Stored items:
+ + + +

/-! ### The cell -/

/-- **Existence of stirring cells.** Let `b` be an orthonormal frame of `E` with two distinct
indices `i₀ ≠ i₁`. For every centre `p ∈ E`, radius `ρ > 0` and power `D > 0` there are a
threshold `c₀` and smooth fields `W, f : E → E`, `S : E → (ι → ι → ℝ)`, all supported in `B(p, ρ)`,
with `div W = 0` and `div f = 0`, such that: for every `c ≥ c₀`, `c > 0` and `c·Id + S(x)` is
positive definite at every `x`; the stationary Euler–Reynolds system with source,
`div (W⊗W + c·Id + S) = f`, holds weakly against ALL smooth compactly supported tests
(`∫ ⟪W, Dw·W⟫ + Σᵢⱼ Sᵢⱼ ⟪bᵢ, Dw bⱼ⟫ + ⟪f, w⟫ = 0`; the constant part of the stress pairs to
`c ∫ div w = 0` and is omitted); and the power is `∫ ⟪f, W⟫ = D`. A compactly supported smooth
strict subsolution with smooth divergence-free source in the sense of De Lellis–Székelyhidi (2010),
§2; the construction (`W = ∂₁ψ b₀ − ∂₀ψ b₁`, `S = κ(∇W + ∇Wᵀ) − W⊗W`, `f = κΔW`,
`κ = −D / Σⱼ∫|∂ⱼW|²`) is described in the module docstring. [folklore] -/
theorem exists_stirringCell [DecidableEq ι] (b : OrthonormalBasis ι ℝ E) {i₀ i₁ : ι}
    (h01 : i₀ ≠ i₁) (p : E) {D ρ : ℝ} (hD : 0 < D) (hρ : 0 < ρ) :
    ∃ (c₀ : ℝ) (W f : E → E) (S : E → ι → ι → ℝ),
      ContDiff ℝ ∞ W ∧ ContDiff ℝ ∞ f ∧ ContDiff ℝ ∞ S ∧
      tsupport W ⊆ ball p ρ ∧ tsupport f ⊆ ball p ρ ∧ tsupport S ⊆ ball p ρ ∧
      (∀ x, VectorCalculus.divergence W x = 0) ∧ (∀ x, VectorCalculus.divergence f x = 0) ∧
      (∀ c, c₀ ≤ c → 0 < c ∧
        ∀ x, (Matrix.of fun i j => (if i = j then c else 0) + S x i j).PosDef) ∧
      (∀ w : E → E, ContDiff ℝ ∞ w → HasCompactSupport w →
        ∫ x, (⟪W x, fderiv ℝ w x (W x)⟫ +
          ∑ i, ∑ j, S x i j * ⟪b i, fderiv ℝ w x (b j)⟫ + ⟪f x, w x⟫) = 0) ∧
      ∫ x, ⟪f x, W x⟫ = D := by
  haveI : Nontrivial E := ⟨⟨b i₀, 0, b.orthonormal.ne_zero i₀⟩⟩
  -- the bump and the planar field
  let φ : ContDiffBump p := ⟨ρ / 4, ρ / 2, by positivity, by linarith⟩
  set ψ : E → ℝ := ⇑φ with hψdef
  have hψ : ContDiff ℝ ∞ ψ := φ.contDiff
  have hψsupp : tsupport ψ = closedBall p (ρ / 2) := φ.tsupport_eq
  set W : E → E := fun x => (fderiv ℝ ψ x (b i₁)) • b i₀ - (fderiv ℝ ψ x (b i₀)) • b i₁ with hWdef
  have hW : ContDiff ℝ ∞ W := contDiff_planarField b hψ hWdef
  have hW2 : ContDiff ℝ 2 W := hW.of_le (by norm_cast)
  have hWsupp : tsupport W ⊆ ball p ρ :=
    (tsupport_planarField_subset b hWdef).trans (hψsupp ▸ closedBall_subset_ball (by linarith))
  have hWc : HasCompactSupport W := HasCompactSupport.of_support_subset_isCompact
    (isCompact_closedBall p ρ) ((subset_tsupport W).trans (hWsupp.trans ball_subset_closedBall))
  have hdiv : VectorCalculus.IsDivFree W :=
    divergence_planarField b (hψ.of_le (by norm_cast)) hWdef
  have hne : ∃ x, W x ≠ 0 := by
    refine exists_planarField_ne_zero b h01 (hψ.of_le (by norm_cast)) hWdef (p := p) (t₀ := ρ) ?_
    have h1 : ψ p = 1 := φ.one_of_mem_closedBall (mem_closedBall_self φ.rIn_pos.le)
    have h0 : ψ (p + ρ • b i₀) = 0 := by
      apply φ.zero_of_le_dist
      rw [dist_eq_norm, add_sub_cancel_left, norm_smul, b.orthonormal.1 i₀, mul_one,
        Real.norm_of_nonneg hρ.le]
      show ρ / 2 ≤ ρ
      linarith
    rw [h0, h1]
    norm_num
  -- the normalisation
  set N : ℝ := ∑ j, ∫ x, ‖fderiv ℝ W x (b j)‖ ^ 2 with hN
  have hNpos : 0 < N := sum_integral_norm_fderiv_sq_pos b (hW.of_le (by norm_cast)) hWc hne
  set κ : ℝ := -D / N with hκ
  -- the Laplacian of `W` is smooth and supported in `tsupport W`
  have hΔ : ContDiff ℝ ∞ (Δ W) := by
    rw [show Δ W = fun x => ∑ j, fderiv ℝ (fun y => fderiv ℝ W y (b j)) x (b j) from
      funext (laplacian_eq_sum_fderiv_fderiv b hW2)]
    exact ContDiff.sum fun j _ =>
      (((hW.fderiv_right le_rfl).clm_apply contDiff_const).fderiv_right le_rfl).clm_apply
        contDiff_const
  -- the stress and the force
  set S : E → ι → ι → ℝ := fun x i j =>
    κ * (⟪b j, fderiv ℝ W x (b i)⟫ + ⟪b i, fderiv ℝ W x (b j)⟫) - ⟪b i, W x⟫ * ⟪b j, W x⟫
    with hSdef
  set f : E → E := fun x => κ • (Δ W) x with hfdef
  have hS : ContDiff ℝ ∞ S := contDiff_pi.2 fun i => contDiff_pi.2 fun j =>
    (contDiff_const.mul ((contDiff_inner_fderiv_apply hW (b j) (b i)).add
      (contDiff_inner_fderiv_apply hW (b i) (b j)))).sub
      (((innerSL ℝ (b i)).contDiff.comp hW).mul ((innerSL ℝ (b j)).contDiff.comp hW))
  have hf : ContDiff ℝ ∞ f := contDiff_const.smul hΔ
  have hS0 : ∀ x, x ∉ tsupport W → S x = 0 := fun x hx => by
    funext i j
    simp [hSdef, fderiv_of_notMem_tsupport ℝ hx, image_eq_zero_of_notMem_tsupport hx]
  have hf0 : ∀ x, x ∉ tsupport W → f x = 0 := fun x hx => by
    simp [hfdef, laplacian_eq_zero_of_notMem_tsupport hx]
  have hSsupp : tsupport S ⊆ tsupport W :=
    closure_minimal (fun x hx => by_contra fun h => hx (hS0 x h)) (isClosed_tsupport W)
  have hfsupp : tsupport f ⊆ tsupport W :=
    closure_minimal (fun x hx => by_contra fun h => hx (hf0 x h)) (isClosed_tsupport W)
  have hSc : HasCompactSupport S := HasCompactSupport.of_support_subset_isCompact
    (isCompact_closedBall p ρ)
    ((subset_tsupport S).trans (hSsupp.trans (hWsupp.trans ball_subset_closedBall)))
  -- the ambient level
  obtain ⟨M, hM0, hM⟩ := exists_forall_abs_apply_apply_le hS.continuous hSc
  refine ⟨Fintype.card ι * M + 1, W, f, S, hW, hf, hS, hWsupp, hfsupp.trans hWsupp,
    hSsupp.trans hWsupp, hdiv, fun x => ?_, fun c hc => ⟨?_, fun x => ?_⟩, fun w hw hwc => ?_, ?_⟩
  · -- `div f = κ div ΔW = 0`
    rw [hfdef, divergence_eq_traceCLM, fderiv_fun_const_smul ((hΔ.differentiable (by simp)) x),
      map_smul, ← divergence_eq_traceCLM,
      divergence_laplacian_eq_zero (hW.of_le (by norm_cast)) hdiv x, smul_zero]
  · -- `0 < c`
    have : (0 : ℝ) ≤ Fintype.card ι * M := by positivity
    linarith
  · -- positivity of `c·Id + S`
    refine posDef_diagonal_add_of_abs_le (hM x) (fun i j => ?_) (by linarith)
    simp only [hSdef]
    ring
  · -- the weak identity
    exact integral_stirring_eq_zero b hW hdiv κ hw hwc
  · -- the power
    rw [hfdef, integral_inner_smul_laplacian_self b hW hWc κ, ← hN, hκ]
    field_simp
/-- **Step 6′, abstract grain (F15, existential reading only)** — "where `M = sup_n C[κ_p(u₀ₙ)]‖u₀ₙ‖_p < ∞`"
(p. 14 l. 17) from the finiteness of each term: every sequence of nonnegative reals is bounded.
[claim: Cui2012NSLpWithdrawn, status: disputed] -/
def Assertion2Inference : Prop :=
  ∀ a : ℕ → ℝ, (∀ n, 0 ≤ a n) → ∃ M : ℝ, ∀ n, a n ≤ M

/-- **Step 7 AS PRINTED** (p. 14 l. 23–24): a neighbourhood of the zero datum in `G`, relative openness at every
point of `G` and sequential closedness give every datum (classical: continuous induction along `s ↦ s·u₀`,
`s ∈ [0,1]`). Supersedes the v1 absolute-ball variant `ContinuousInduction`. [cite: Cui2012NSLpWithdrawn, §4 p.14] -/
def ContinuousInductionPrinted (p : ℝ) (G : Set (EuclideanSpace ℝ (Fin 3) → EuclideanSpace ℝ (Fin 3))) : Prop :=
  HasZeroNbhd p G → IsRelOpenInData p G → IsSeqClosedInData p G → ∀ u₀, IsData p u₀ → u₀ ∈ G

/-- **Composition over the printed forms, FIXED reading** (Steps 1–7 in order ⇒ `ClaimedTheorem`).
[claim: Cui2012NSLpWithdrawn, status: disputed] -/
theorem claim_of_steps_printed
    (h1 : ∀ p : ℝ, 3 < p → Theorem11 p) (_h2 : ∀ p : ℝ, 3 < p → Lemma22 p)
    (h3 : ∀ p : ℝ, 3 < p → Lemma23 p) (_h4 : ∀ p : ℝ, 3 < p → Lemma32 p)
    (h567 : ∀ p : ℝ, 3 < p → ∃ C : ℝ → ℝ,
      Assertion1Printed p C ∧ Assertion2 p C ∧ ContinuousInductionPrinted p (goodSet p C)) :
    ClaimedTheorem := by
  intro p hp
  obtain ⟨C, ⟨h0, hA1⟩, hA2, hCI⟩ := h567 p hp
  exact headline_of_goodSet (h1 p hp) (h3 p hp) (hCI h0 hA1 hA2)
/-
Copyright: the b2b-balaban T⁴-continuum CRUX team, row NE7b OWNER lineage `t4-ne7b-p1` (gen 144). Project licence.
-/
import Summits.QuantumFields.BalabanUV.T4Continuum.Spine.NE7b.SupFifthKernelPermutations
import Summits.QuantumFields.BalabanUV.T4Continuum.Spine.NE7b.SupFifthFormGroupFourTwo
import Summits.QuantumFields.BalabanUV.T4Continuum.Spine.NE7b.SupFifthFormGroupFour
import Summits.QuantumFields.BalabanUV.T4Continuum.Spine.NE7b.SupHessFourthCumulantRowLettersTilted
import Summits.QuantumFields.BalabanUV.T4Continuum.Spine.NE7b.SupFifthKernelSums
import Summits.QuantumFields.BalabanUV.T4Continuum.Spine.NE7b.SupWhitenedFifthThreePointRowLetters

/-!
# THE ORDER-FIVE KERNEL LETTER, GROUP FOUR (SCOPING (d15′)(vi)): for `Γ = AAᵀ` and the row index `x` carried by the
# differentiation direction, the quadruple row sums `Σ_{y,z,t,s} |d∕dσ G_i(ψ + σe_x)[e_y,e_z,e_t,e_s]|_{σ=0}` of the fourth group of
# (521)'s centred display of `∂⁴W` — the six centred triples `κ₃ᶜ(U″,U′,U′)`, in two halves — are bounded by the input's letters: (592)∕(593)
# give each half's derivative as 12 placements of the order-5 display; every placement is a piece file's row letter ((575); (579)) after a
# reindexing of `(y,z,t,s)` ((595) `sum4_*`) and, where the tilt factor `A_x = U′(·)e_x`
# is not in front, an integrand permutation ((596) `cm3_rowsum_*`, `u4_rowsum_*`) — all by unification, pattern of (523)
# (row NE7b, node U5c; (575) (579) (592) (593) (595) (596) BY NAME; [folklore]; Gross 1979 ∕ Künsch 1982 territory)

Cell `pub-balaban`, sub-cell `t4`, spine estimate NE7b (`T4WeightBudget.RelWeightBound`; the cell's OWN estimate — NOT PRINTED in
[Bałaban 1983–89], NOT PROVED).  Crux-route work under `Spine/NE7b/` by the row OWNER (`t4-ne7b-p1` gen 144, file (598)) under FREEZE
(0)'s crux-prover clause; NOTHING of Bałaban's is named as a Lean object, valued or asserted; no `T4Continuum/Support` leaf typed; no
`def`, no notation (the group functions WRITTEN OUT as in (521)∕(591)–(594); the derivative values never restated — `deriv` of the group
function, rewritten by the group theorem inside the proof); zero `sorry`.

WHAT IS PROVED ([folklore]): **`fifth_kernel_group_kappa3B`**, **`fifth_kernel_group_kappa3A`**; toy.

HONEST (what this is NOT).  Group four only; THE END (the order-5 kernel letter) is the file after next.  The GEOMETRY letters (weights `θ, σ, ρ,
r`, the
admissible `D`, the site letters `S, S′, S₁`, the support counts `n, n₃`; `αr, αc`) stay letters ((476)∕(485)∕(510)∕(561) supply them for the
road's finite-range factor).  Scalar skeleton ((A3), NC-NE7b-α UNRULED); nothing of Bałaban's asserted.  BY-NAME EFFECT ON THE WALL: NONE.
NE7b NOT PRINTED ∕ NOT PROVED; spine PROVED 0∕9; rung (B)+1 — the programme's measures remain FINITE-torus statements; NOT the mass gap, NOT
Clay.  HONEST DEPENDENCY: continuum YM on T⁴ ⇐ BetaPertH ∧ nine spine estimates (0∕9 proved); BetaPertH ⇐ (D1) ∧ (D4) ∧ CAP+tail; G-an2-4
gates asym, D1 and NE2∕3∕4.
-/

set_option autoImplicit false
set_option maxSynthPendingDepth 4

+ + + +

Only lines that hold the string "card" belong in the answer, so copy every one of them from the records.

  refine ⟨Fintype.card ι * M + 1, W, f, S, hW, hf, hS, hWsupp, hfsupp.trans hWsupp,
    have : (0 : ℝ) ≤ Fintype.card ι * M := by positivity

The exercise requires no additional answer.